DIRECTED BY Mabrouk El Mechri

STARS Jean-Claude Van Damme, Francois Damiens

Jean-Claude Van Damme, Dolph Lundgren, Steven Seagal, Chuck Norris -- as these monosyllabic action stars of the 1980s and 1990s continued to appear in shoddy vehicles that grew progressively more difficult to endure (and let's face it, the career highpoints, such as Norris' Code of Silence or Seagal's Under Siege, weren't exactly Indiana Jones-caliber to begin with), film reviewers were eventually able to bask in the knowledge that their continuing exploits would be kept out of sight by heading straight to DVD, thus sparing us the misery of having to ever sit through one of their theatrical features again. Yet like an unexpected kick to the head comes JCVD, which not only finds Van Damme headlining a movie that has not only obtained theatrical release stateside but is also being promoted as, uh, an art-house film?

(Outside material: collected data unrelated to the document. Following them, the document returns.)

import Literature.Probability.RandomPlanarGeometry.SAWPulledBridgeZdOrnsteinZernikeAmplitude
import HarnessLib

/-!
# Finite-size control of pulled bridges on `ℤ^{d+1}`, explicit and uniform in the dimension:
# `(1 − 23(2d+1)/y)·e^{nλ_B(y)} ≤ Z^B_n(y) ≤ e^{nλ_B(y)}` and `0 ≤ λ_B(y) − n⁻¹ log Z^B_n(y) ≤ 28(2d+1)/(n·y)` for EVERY `n ≥ 1`,
# every `y ≥ 144(2d+1)`, every `d`

Topic `Literature/Probability/RandomPlanarGeometry` (a corollary leaf over `SAWPulledBridgeZdOrnsteinZernikeAmplitude.lean` — the amplitude
window `m(y) ≤ 1 + 23(2d+1)/y` — and the tree's all-`n` renewal sandwich `2 − m(y) ≤ a_n(y) ≤ 1`
(`SAWPulledLargeForceExpansionZdLinearRadius.pulledGap_linear`, third component; Madras–Slade (B.5)) and Fekete bound
`SAWPulledBridgeFreeEnergy.log_div_le_pulledBridgeFreeEnergy`).

Fekete's lemma gives `n⁻¹ log Z^B_n(y) ↑ λ_B(y)` with no rate.  In the large-force regime the renewal structure supplies one, uniformly in
the dimension and in the length:

* `one_sub_le_pulledAmp_linear` — `1 − 23(2d+1)/y ≤ Z^B_n(y)e^{−nλ_B(y)} ≤ 1` for EVERY `n` (not only asymptotically);
* ★ `sub_mul_exp_le_pulledBridgeZ_linear` — `(1 − 23(2d+1)/y)·e^{nλ_B(y)} ≤ Z^B_n(y) ≤ e^{nλ_B(y)}`;
* ★★ **`pulledBridgeFreeEnergy_sub_log_div_mem_Icc_linear (hn : 1 ≤ n) :
  λ_B(y) − n⁻¹·log Z^B_n(y) ∈ [0, 28(2d+1)/(n·y)]`** — an explicit `O(1/n)` finite-size rate for the bridge free energy, every `d`;
* `planar_pulledBridgeFreeEnergy_sub_log_div_le` — on `ℤ²`, `y ≥ 432`: `0 ≤ λ_B(y) − n⁻¹ log Z^B_n(y) ≤ 84/(n·y)`.

Printed status: the sandwich `(2 − m)e^{nλ} ≤ Z^B_n ≤ e^{nλ}` is Madras–Slade (B.5) / Ioffe–Velenik (3.31)–(3.33) with an inexplicit `m`;
the explicit constants are, to our knowledge, not in print.  Provenance: lane «pcv-sawmu», a-p3 g26 (2026-08-28).  PURE STD, no data.
-/

noncomputable section

open Finset Filter Topology
open scoped BigOperators
open Literature.Probability.LatticeModels
open Literature.Probability.RandomPlanarGeometry.SAW

namespace Literature.Probability.RandomPlanarGeometry.SAW.Zd

/-- **All-`n` amplitude sandwich, explicit**: for every `d`, `y ≥ 144(2d+1)` and every `n`,
`1 − 23(2d+1)/y ≤ a_n(y) = Z^B_n(y)e^{−nλ_B(y)} ≤ 1` (`2 − m ≤ a_n ≤ 1` with `m ≤ 1 + 23(2d+1)/y`).
[cite: MadrasSlade1993, Appendix B, (B.5)] [cite: IoffeVelenik2008, (3.31)–(3.33)] -/
theorem one_sub_le_pulledAmp_linear (d : ℕ) {y : ℝ} (hy : 144 * (2 * d + 1 : ℝ) ≤ y) (n : ℕ) :
    1 - 23 * ((2 * d + 1) / y) ≤ pulledAmp (d + 1) y n ∧ pulledAmp (d + 1) y n ≤ 1 := by
  have hD : (0 : ℝ) < 2 * d + 1 := by positivity
  have hy4 : 4 * (2 * d + 1 : ℝ) < y := by linarith
  obtain ⟨-, -, hsand, -⟩ := pulledGap_linear d hy4
  obtain ⟨h1, h2⟩ := hsand n
  have hm := (pulledMeanBlock_mem_Icc_linear d hy).2
  exact ⟨by linarith, h2⟩

/-- ★ **All-`n` partition-function sandwich, explicit and uniform in the dimension**: for every `d`, `y ≥ 144(2d+1)` and every `n`,
`(1 − 23(2d+1)/y)·e^{nλ_B(y)} ≤ Z^B_n(y) ≤ e^{nλ_B(y)}`. [cite: MadrasSlade1993, Appendix B, (B.5)] [cite: Beaton2015, §3] -/
theorem sub_mul_exp_le_pulledBridgeZ_linear (d : ℕ) {y : ℝ} (hy : 144 * (2 * d + 1 : ℝ) ≤ y) (n : ℕ) :
    (1 - 23 * ((2 * d + 1) / y)) * Real.exp (n * pulledBridgeFreeEnergy (d + 1) y) ≤ pulledBridgeZ (d + 1) n y ∧
      pulledBridgeZ (d + 1) n y ≤ Real.exp (n * pulledBridgeFreeEnergy (d + 1) y) := by
  obtain ⟨h1, h2⟩ := one_sub_le_pulledAmp_linear d hy n
  have hE : 0 < Real.exp (n * pulledBridgeFreeEnergy (d + 1) y) := Real.exp_pos _
  have hA : pulledAmp (d + 1) y n * Real.exp (n * pulledBridgeFreeEnergy (d + 1) y) = pulledBridgeZ (d + 1) n y := by
    rw [pulledAmp, mul_assoc, ← Real.exp_add,
      show -(n : ℝ) * pulledBridgeFreeEnergy (d + 1) y + n * pulledBridgeFreeEnergy (d + 1) y = 0 by ring,
      Real.exp_zero, mul_one]
  rw [← hA]
  exact ⟨mul_le_mul_of_nonneg_right h1 hE.le, by nlinarith⟩

/-- ★★ **EXPLICIT FINITE-SIZE RATE FOR THE BRIDGE FREE ENERGY, EVERY DIMENSION**: for every `d`, every `y ≥ 144(2d+1)` and every
`n ≥ 1`, `0 ≤ λ_B(y) − n⁻¹·log Z^B_n(y) ≤ 28(2d+1)/(n·y)` (Fekete's monotone limit with an explicit `O(1/n)` rate:
`−log(1 − 23q) ≤ 23q/(1 − 23q) ≤ 28q` for `q = (2d+1)/y ≤ 1/144`). [cite: MadrasSlade1993, Lemma 1.2.2 and Appendix B, (B.5)] -/
theorem pulledBridgeFreeEnergy_sub_log_div_mem_Icc_linear (d : ℕ) {y : ℝ} (hy : 144 * (2 * d + 1 : ℝ) ≤ y) {n : ℕ} (hn : 1 ≤ n) :
    pulledBridgeFreeEnergy (d + 1) y - Real.log (pulledBridgeZ (d + 1) n y) / n ∈ Set.Icc 0 (28 * (2 * d + 1) / (n * y)) := by
  have hD : (0 : ℝ) < 2 * d + 1 := by positivity
  have hy0 : 0 < y := by linarith
  have hn0 : (0 : ℝ) < n := by exact_mod_cast hn
  refine ⟨by linarith [log_div_le_pulledBridgeFreeEnergy d hy0 hn], ?_⟩
  -- `q ≤ 1/144`, `x := 1 − 23q ≥ 121/144 > 0`
  set q : ℝ := (2 * d + 1) / y with hq
  have hq0 : 0 ≤ q := by positivity
  have hq1 : q ≤ 1 / 144 := by rw [hq, div_le_iff₀ hy0]; linarith
  have hx0 : 0 < 1 - 23 * q := by linarith
  obtain ⟨hlow, -⟩ := sub_mul_exp_le_pulledBridgeZ_linear d hy n
  have hZ : 0 < pulledBridgeZ (d + 1) n y := pulledBridgeZ_pos d n hy0
  -- `log Z ≥ log(1 − 23q) + nλ`
  have hlog : Real.log (1 - 23 * q) + n * pulledBridgeFreeEnergy (d + 1) y ≤ Real.log (pulledBridgeZ (d + 1) n y) := by
    rw [← Real.log_exp (n * pulledBridgeFreeEnergy (d + 1) y), ← Real.log_mul hx0.ne' (Real.exp_pos _).ne']
    exact Real.log_le_log (mul_pos hx0 (Real.exp_pos _)) hlow
  -- `−log(1 − 23q) ≤ 23q/(1 − 23q) ≤ 28q`
  have hlog2 : -(28 * q) ≤ Real.log (1 - 23 * q) := by
    have h := Real.one_sub_inv_le_log_of_pos hx0
    have hinv : (1 - 23 * q)⁻¹ ≤ 1 + 28 * q := by
      rw [inv_le_iff_one_le_mul₀ hx0]; nlinarith
    linarith
  have hmain : pulledBridgeFreeEnergy (d + 1) y - Real.log (pulledBridgeZ (d + 1) n y) / n ≤ 28 * q / n := by
    rw [sub_le_iff_le_add, ← add_div, le_div_iff₀ hn0]
    linarith
  calc pulledBridgeFreeEnergy (d + 1) y - Real.log (pulledBridgeZ (d + 1) n y) / n ≤ 28 * q / n := hmain
    _ = 28 * (2 * d + 1) / (n * y) := by rw [hq]; field_simp

/-- The same as an absolute value: `|n⁻¹ log Z^B_n(y) − λ_B(y)| ≤ 28(2d+1)/(n·y)` (`n ≥ 1`, `y ≥ 144(2d+1)`, every `d`).
[cite: MadrasSlade1993, Lemma 1.2.2 and Appendix B, (B.5)] -/
theorem abs_log_pulledBridgeZ_div_sub_le_linear (d : ℕ) {y : ℝ} (hy : 144 * (2 * d + 1 : ℝ) ≤ y) {n : ℕ} (hn : 1 ≤ n) :
    |Real.log (pulledBridgeZ (d + 1) n y) / n - pulledBridgeFreeEnergy (d + 1) y| ≤ 28 * (2 * d + 1) / (n * y) := by
  obtain ⟨h0, h1⟩ := pulledBridgeFreeEnergy_sub_log_div_mem_Icc_linear d hy hn
  rw [abs_sub_comm, abs_of_nonneg h0]
  exact h1

/-- **Planar instance** (`d = 1`, `ℤ²`): for every `y ≥ 432` and every `n ≥ 1`, `0 ≤ λ_B(y) − n⁻¹ log Z^B_n(y) ≤ 84/(n·y)` and
`(1 − 69/y)·e^{nλ_B(y)} ≤ Z^B_n(y) ≤ e^{nλ_B(y)}`. [cite: MadrasSlade1993, Lemma 1.2.2 and Appendix B, (B.5)] [cite: Beaton2015, §3] -/
theorem planar_pulledBridgeFreeEnergy_sub_log_div_le {y : ℝ} (hy : 432 ≤ y) {n : ℕ} (hn : 1 ≤ n) :
    pulledBridgeFreeEnergy 2 y - Real.log (pulledBridgeZ 2 n y) / n ∈ Set.Icc 0 (84 / (n * y)) ∧
      (1 - 69 / y) * Real.exp (n * pulledBridgeFreeEnergy 2 y) ≤ pulledBridgeZ 2 n y := by
  have hy' : 144 * (2 * (1 : ℕ) + 1 : ℝ) ≤ y := by push_cast; linarith
  have h1 := pulledBridgeFreeEnergy_sub_log_div_mem_Icc_linear 1 hy' hn
  have h2 := (sub_mul_exp_le_pulledBridgeZ_linear 1 hy' n).1
  have e1 : (28 : ℝ) * (2 * (1 : ℕ) + 1) / (n * y) = 84 / (n * y) := by push_cast; ring
  have e2 : (1 : ℝ) - 23 * ((2 * (1 : ℕ) + 1) / y) = 1 - 69 / y := by push_cast; ring
  rw [e1] at h1
  rw [e2] at h2
  exact ⟨h1, h2⟩

end Literature.Probability.RandomPlanarGeometry.SAW.Zd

Indeed, JCVD has more in common with vintage Woody Allen or contemporary Charlie Kaufman than with Universal Soldier or Street Fighter, as the "Muscles from Brussels" plays himself as a wary Hollywood has-been ravaged by two decades of hard living. While in his Belgium homeland, he stops at a bank and finds himself embroiled in the middle of a robbery during which the three crooks have taken hostages. A mishap leads the outside world to believe that it's Van Damme himself who's robbing the bank, and as the police try to figure out how to best handle the situation (which grows more complicated with the presence of a starstruck crowd, the swarming media and the star's disbelieving parents), Jean-Claude does his best to protect the other hostages while simultaneously hoping to get the upper hand on the criminals. It all makes for a razor-sharp satire on the price of celebrity, and whether or not Van Damme's lengthy monologue is sincere, it's an impressive bit of emoting from a movie star who has always let his feet do his acting for him.